[Dataset entries]
——

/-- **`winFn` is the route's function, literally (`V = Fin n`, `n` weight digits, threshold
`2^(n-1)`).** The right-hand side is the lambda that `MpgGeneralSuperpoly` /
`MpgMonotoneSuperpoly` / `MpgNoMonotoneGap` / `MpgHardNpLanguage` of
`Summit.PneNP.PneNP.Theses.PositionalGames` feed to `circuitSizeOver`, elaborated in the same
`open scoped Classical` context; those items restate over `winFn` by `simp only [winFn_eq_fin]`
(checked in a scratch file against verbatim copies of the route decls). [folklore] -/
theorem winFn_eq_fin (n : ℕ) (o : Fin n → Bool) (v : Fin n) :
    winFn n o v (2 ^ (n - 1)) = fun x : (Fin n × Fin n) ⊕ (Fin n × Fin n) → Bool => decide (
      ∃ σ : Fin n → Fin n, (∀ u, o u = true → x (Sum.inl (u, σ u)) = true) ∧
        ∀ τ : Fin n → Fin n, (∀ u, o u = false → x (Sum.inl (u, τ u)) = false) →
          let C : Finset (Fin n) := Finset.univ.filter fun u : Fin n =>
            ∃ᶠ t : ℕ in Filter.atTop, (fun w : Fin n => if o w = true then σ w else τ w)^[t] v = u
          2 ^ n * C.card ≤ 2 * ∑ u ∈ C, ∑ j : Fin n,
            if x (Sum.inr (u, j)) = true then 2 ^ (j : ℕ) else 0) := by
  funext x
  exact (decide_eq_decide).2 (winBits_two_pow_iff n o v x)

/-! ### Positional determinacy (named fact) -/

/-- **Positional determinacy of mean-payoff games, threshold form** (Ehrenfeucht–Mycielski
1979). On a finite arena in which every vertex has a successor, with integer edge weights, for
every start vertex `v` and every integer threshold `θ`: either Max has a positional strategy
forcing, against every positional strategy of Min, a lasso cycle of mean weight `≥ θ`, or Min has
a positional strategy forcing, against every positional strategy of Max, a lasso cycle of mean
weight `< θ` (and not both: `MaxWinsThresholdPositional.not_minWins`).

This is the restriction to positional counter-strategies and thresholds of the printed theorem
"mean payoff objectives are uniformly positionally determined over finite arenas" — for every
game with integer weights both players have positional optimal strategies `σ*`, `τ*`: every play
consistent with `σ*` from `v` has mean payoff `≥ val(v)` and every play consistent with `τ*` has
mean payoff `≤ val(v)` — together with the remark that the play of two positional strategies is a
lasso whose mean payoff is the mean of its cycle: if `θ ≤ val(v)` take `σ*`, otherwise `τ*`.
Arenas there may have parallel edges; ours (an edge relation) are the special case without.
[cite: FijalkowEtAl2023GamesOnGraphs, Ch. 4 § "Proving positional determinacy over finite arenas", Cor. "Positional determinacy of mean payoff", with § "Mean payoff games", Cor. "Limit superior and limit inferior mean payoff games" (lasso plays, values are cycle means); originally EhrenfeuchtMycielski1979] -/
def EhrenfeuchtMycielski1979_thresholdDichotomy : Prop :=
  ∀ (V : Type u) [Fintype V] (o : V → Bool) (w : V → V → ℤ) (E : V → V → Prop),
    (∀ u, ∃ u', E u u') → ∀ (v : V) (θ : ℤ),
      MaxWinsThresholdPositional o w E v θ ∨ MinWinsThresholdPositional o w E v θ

——

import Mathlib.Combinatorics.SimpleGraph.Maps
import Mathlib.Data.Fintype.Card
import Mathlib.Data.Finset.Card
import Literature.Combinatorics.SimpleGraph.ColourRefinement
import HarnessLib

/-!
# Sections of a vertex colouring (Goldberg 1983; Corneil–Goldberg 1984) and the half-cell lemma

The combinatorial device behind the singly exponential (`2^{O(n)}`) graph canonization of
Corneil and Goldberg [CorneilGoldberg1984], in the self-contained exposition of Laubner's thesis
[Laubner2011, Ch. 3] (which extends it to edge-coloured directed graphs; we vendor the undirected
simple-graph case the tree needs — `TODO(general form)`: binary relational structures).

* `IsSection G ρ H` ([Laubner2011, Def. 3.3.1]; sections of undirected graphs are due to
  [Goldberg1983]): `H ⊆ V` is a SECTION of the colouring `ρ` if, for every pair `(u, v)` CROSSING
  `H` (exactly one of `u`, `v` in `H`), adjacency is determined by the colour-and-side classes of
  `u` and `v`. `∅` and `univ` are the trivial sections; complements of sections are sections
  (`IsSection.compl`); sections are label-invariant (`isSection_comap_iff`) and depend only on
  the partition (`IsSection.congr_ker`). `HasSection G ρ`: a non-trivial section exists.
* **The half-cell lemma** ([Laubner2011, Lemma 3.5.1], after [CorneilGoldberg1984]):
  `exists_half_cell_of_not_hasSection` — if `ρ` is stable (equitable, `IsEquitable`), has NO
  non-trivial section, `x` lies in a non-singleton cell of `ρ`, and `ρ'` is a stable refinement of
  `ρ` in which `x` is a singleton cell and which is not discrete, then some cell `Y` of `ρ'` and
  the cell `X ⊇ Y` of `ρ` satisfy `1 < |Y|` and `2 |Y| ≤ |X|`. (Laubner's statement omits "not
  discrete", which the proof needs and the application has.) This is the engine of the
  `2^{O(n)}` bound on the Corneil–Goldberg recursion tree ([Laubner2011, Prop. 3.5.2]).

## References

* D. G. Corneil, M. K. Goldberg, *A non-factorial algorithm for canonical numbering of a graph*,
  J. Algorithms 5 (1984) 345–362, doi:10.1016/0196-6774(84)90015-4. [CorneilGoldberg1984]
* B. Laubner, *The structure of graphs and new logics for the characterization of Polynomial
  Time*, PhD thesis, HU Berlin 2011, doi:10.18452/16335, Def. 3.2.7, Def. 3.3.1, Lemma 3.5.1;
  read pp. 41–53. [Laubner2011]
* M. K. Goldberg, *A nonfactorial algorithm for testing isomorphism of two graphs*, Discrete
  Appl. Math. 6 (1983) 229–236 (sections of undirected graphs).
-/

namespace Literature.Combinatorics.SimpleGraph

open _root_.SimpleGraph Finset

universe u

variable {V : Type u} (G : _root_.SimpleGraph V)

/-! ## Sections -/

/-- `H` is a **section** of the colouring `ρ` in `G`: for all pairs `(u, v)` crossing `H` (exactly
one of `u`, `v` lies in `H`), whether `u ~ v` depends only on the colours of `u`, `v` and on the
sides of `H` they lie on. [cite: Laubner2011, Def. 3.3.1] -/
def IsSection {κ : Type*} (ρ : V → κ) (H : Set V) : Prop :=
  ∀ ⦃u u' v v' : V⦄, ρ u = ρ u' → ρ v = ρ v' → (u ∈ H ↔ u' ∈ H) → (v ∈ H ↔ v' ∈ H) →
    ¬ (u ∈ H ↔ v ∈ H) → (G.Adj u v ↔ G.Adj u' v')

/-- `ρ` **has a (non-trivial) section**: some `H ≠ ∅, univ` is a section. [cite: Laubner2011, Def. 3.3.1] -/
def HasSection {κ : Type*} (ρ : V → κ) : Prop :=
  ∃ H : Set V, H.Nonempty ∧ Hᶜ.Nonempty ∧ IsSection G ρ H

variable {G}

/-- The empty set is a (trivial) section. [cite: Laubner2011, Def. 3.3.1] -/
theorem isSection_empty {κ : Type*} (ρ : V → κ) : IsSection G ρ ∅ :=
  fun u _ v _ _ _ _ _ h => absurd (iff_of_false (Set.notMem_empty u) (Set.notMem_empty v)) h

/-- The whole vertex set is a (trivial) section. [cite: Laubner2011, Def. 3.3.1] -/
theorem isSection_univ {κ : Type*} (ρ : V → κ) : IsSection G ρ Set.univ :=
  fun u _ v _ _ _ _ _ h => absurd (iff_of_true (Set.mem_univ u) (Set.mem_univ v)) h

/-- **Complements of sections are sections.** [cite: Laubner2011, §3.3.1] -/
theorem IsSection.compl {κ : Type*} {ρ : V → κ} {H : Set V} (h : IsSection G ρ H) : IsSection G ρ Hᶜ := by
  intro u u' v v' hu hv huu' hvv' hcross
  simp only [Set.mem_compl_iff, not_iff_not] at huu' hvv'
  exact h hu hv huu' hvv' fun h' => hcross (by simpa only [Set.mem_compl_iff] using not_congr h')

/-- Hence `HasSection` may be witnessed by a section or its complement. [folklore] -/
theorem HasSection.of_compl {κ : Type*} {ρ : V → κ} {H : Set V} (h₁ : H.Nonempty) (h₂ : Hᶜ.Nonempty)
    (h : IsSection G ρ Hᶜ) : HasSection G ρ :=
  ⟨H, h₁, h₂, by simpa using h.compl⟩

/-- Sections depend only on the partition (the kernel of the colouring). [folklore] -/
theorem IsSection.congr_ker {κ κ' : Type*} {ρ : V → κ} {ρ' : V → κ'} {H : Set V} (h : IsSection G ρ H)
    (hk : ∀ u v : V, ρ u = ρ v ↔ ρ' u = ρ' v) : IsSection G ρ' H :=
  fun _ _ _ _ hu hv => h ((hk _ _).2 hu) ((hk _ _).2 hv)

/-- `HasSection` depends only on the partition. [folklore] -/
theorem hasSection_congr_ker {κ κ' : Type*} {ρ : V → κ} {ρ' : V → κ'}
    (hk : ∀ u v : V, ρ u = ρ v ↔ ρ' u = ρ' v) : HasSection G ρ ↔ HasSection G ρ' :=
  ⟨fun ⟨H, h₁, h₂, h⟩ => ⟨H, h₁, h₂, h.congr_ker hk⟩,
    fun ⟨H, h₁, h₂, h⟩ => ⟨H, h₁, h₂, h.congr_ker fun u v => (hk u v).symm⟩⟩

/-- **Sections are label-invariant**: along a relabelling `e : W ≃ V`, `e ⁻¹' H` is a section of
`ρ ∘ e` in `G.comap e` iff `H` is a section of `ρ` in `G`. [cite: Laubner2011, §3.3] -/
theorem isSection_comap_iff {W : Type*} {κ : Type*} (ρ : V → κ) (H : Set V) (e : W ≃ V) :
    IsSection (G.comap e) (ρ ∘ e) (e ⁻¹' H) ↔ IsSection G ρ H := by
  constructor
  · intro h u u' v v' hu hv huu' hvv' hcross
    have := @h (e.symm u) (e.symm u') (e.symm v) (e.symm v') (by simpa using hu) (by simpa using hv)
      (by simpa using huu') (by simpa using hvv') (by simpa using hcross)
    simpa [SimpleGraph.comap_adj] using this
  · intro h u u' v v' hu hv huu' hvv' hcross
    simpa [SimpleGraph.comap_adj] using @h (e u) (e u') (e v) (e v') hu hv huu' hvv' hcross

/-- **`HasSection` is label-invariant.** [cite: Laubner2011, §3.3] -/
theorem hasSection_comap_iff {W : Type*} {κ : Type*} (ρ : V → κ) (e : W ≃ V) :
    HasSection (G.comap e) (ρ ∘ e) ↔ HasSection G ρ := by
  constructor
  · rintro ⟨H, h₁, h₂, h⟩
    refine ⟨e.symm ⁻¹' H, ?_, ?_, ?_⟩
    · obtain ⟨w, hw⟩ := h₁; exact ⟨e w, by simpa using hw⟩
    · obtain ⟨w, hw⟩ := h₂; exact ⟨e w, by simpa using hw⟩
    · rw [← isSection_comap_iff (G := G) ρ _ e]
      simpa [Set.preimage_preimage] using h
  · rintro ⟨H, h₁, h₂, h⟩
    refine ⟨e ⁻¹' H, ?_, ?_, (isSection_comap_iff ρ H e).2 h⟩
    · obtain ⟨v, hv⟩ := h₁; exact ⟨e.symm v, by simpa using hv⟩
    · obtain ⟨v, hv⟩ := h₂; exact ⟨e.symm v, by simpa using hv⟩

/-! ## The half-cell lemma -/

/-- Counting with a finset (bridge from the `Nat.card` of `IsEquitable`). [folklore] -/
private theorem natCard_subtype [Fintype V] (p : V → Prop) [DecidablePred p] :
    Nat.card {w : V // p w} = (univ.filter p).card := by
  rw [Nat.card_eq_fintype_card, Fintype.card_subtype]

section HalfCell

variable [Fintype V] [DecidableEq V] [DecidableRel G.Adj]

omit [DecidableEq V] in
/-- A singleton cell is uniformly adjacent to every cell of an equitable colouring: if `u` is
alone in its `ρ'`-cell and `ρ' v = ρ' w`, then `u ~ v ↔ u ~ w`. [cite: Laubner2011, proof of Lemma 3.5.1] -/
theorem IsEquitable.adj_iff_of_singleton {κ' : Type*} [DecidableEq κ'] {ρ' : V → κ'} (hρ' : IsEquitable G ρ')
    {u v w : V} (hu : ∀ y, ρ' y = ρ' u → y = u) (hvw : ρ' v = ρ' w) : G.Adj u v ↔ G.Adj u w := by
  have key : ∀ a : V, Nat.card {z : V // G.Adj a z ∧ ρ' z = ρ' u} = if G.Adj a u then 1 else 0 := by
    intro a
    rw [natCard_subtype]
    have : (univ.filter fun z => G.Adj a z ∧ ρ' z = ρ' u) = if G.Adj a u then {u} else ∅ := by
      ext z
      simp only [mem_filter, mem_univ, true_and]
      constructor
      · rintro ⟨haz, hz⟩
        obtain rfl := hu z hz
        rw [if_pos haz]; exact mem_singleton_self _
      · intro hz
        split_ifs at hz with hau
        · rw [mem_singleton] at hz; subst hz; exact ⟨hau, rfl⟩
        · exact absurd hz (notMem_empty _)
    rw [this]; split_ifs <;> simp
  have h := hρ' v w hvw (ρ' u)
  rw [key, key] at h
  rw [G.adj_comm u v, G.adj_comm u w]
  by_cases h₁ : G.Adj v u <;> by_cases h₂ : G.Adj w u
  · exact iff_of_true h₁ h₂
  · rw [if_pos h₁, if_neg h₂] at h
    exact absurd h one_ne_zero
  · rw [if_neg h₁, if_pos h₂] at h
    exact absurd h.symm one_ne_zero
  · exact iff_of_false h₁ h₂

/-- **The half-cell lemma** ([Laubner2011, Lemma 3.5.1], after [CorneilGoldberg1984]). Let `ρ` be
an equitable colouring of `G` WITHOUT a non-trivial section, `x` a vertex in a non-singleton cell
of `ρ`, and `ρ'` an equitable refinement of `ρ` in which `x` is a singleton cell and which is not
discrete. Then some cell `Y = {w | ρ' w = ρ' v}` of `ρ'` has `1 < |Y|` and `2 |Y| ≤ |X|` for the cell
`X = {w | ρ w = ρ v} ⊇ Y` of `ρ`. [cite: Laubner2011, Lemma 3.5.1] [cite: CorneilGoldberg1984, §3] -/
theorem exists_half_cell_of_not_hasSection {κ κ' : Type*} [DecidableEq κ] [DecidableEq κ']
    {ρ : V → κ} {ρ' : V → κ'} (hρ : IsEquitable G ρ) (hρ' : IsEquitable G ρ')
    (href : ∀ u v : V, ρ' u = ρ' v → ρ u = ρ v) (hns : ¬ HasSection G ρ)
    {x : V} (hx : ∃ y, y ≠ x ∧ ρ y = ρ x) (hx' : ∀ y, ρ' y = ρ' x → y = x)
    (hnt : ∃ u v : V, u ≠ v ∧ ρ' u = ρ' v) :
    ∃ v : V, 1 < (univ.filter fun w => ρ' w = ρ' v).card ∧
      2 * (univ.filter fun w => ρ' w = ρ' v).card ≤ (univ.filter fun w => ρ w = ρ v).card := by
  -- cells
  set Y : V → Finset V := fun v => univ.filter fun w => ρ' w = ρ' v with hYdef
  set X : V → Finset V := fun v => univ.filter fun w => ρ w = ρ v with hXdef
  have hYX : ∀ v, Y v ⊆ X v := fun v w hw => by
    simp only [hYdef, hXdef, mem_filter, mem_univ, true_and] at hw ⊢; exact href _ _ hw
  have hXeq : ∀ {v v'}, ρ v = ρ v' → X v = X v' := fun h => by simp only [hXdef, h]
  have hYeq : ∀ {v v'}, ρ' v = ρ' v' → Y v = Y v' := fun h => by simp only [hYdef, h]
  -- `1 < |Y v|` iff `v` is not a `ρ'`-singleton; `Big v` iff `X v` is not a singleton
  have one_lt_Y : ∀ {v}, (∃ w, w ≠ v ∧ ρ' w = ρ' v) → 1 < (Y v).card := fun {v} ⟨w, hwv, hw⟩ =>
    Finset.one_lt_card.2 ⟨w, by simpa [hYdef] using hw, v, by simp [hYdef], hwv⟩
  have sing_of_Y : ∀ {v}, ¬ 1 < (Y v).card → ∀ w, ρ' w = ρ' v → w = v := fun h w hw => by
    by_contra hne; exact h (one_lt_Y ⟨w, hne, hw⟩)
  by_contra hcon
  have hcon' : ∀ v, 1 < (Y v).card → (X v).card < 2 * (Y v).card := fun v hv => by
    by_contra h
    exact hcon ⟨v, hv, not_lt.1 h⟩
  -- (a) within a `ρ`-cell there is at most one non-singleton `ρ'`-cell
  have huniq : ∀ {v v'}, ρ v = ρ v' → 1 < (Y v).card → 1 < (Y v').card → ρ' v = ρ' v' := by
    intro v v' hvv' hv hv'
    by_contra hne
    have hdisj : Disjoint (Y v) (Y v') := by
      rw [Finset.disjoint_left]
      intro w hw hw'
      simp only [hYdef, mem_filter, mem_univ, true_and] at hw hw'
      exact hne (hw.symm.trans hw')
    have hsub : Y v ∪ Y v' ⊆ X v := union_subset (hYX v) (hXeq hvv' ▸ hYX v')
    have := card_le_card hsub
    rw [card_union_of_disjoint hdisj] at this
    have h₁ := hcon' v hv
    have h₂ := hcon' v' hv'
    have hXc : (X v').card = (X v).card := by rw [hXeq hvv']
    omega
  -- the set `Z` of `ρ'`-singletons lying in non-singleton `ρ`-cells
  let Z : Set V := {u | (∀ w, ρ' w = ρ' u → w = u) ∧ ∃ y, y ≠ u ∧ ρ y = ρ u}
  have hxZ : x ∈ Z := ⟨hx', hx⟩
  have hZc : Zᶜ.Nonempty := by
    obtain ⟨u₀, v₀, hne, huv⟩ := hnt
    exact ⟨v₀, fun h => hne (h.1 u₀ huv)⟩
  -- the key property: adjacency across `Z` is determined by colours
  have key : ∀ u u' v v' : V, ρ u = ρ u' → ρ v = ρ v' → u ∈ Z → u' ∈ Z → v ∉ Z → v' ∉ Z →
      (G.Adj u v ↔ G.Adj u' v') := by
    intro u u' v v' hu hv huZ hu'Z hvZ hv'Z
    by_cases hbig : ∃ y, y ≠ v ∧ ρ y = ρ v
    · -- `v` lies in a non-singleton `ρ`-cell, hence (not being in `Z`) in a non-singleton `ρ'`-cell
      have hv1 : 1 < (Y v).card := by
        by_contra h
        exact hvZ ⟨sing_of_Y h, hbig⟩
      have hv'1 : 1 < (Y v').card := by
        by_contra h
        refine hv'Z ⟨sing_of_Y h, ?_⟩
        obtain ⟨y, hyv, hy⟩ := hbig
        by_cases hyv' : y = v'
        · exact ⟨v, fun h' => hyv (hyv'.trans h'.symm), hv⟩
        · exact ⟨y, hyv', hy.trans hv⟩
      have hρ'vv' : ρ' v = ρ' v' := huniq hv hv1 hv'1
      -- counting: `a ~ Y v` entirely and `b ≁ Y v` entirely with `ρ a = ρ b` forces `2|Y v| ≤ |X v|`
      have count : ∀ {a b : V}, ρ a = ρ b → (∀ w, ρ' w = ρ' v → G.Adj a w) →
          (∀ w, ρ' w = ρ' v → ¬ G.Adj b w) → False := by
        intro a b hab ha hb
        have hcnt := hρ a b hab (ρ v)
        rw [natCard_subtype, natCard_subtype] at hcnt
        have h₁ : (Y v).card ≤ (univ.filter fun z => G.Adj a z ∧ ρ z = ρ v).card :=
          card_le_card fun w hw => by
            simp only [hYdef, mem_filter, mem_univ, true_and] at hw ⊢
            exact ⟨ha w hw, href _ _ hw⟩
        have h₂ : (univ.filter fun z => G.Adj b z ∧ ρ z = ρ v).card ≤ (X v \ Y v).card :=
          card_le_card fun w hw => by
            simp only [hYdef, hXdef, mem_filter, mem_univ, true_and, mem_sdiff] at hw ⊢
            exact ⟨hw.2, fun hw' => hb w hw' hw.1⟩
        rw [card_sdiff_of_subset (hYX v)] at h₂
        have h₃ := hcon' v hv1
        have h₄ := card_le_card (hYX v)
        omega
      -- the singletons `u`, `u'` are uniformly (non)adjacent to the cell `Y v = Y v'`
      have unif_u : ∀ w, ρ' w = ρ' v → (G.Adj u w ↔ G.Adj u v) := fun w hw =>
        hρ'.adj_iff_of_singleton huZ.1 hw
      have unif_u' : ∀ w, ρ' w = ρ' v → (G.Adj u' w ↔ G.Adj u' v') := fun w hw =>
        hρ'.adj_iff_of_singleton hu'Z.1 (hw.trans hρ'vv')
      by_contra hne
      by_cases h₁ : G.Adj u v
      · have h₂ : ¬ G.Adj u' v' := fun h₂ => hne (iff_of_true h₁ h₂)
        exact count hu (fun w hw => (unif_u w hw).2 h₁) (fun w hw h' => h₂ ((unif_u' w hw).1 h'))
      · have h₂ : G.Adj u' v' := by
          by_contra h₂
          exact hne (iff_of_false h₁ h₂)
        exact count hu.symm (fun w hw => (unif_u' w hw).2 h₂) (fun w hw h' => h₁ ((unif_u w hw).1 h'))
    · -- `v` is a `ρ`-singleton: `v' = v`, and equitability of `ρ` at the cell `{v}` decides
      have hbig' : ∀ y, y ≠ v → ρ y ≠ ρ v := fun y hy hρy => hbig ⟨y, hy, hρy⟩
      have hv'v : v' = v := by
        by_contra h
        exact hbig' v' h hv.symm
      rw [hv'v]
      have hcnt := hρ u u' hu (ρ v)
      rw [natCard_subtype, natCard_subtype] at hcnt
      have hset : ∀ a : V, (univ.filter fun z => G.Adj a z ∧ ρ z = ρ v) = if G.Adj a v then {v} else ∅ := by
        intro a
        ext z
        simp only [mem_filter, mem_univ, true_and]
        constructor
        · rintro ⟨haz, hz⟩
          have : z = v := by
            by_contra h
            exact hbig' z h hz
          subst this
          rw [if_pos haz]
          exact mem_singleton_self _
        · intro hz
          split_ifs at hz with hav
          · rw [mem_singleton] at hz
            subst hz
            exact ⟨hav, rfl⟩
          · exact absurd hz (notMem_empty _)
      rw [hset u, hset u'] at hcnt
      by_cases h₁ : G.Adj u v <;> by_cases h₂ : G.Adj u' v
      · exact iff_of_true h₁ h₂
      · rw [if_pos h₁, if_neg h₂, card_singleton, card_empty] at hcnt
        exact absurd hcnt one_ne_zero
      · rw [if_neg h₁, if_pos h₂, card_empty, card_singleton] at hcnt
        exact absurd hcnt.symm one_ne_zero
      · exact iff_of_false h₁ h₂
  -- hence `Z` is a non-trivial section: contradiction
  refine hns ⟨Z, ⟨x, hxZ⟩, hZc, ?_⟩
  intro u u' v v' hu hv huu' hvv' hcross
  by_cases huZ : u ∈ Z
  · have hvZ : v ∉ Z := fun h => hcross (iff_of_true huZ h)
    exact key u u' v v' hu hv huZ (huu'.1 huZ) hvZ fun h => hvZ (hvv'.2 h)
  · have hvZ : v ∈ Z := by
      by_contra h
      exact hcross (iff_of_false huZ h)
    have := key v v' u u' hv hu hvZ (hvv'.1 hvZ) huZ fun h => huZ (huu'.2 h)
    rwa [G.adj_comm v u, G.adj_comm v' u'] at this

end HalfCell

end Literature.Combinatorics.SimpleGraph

——

| Task requirements |
Lines holding "stable": copy each one from the records above.

| Exercise output |
  `exists_half_cell_of_not_hasSection` — if `ρ` is stable (equitable, `IsEquitable`), has NO
  non-trivial section, `x` lies in a non-singleton cell of `ρ`, and `ρ'` is a stable refinement of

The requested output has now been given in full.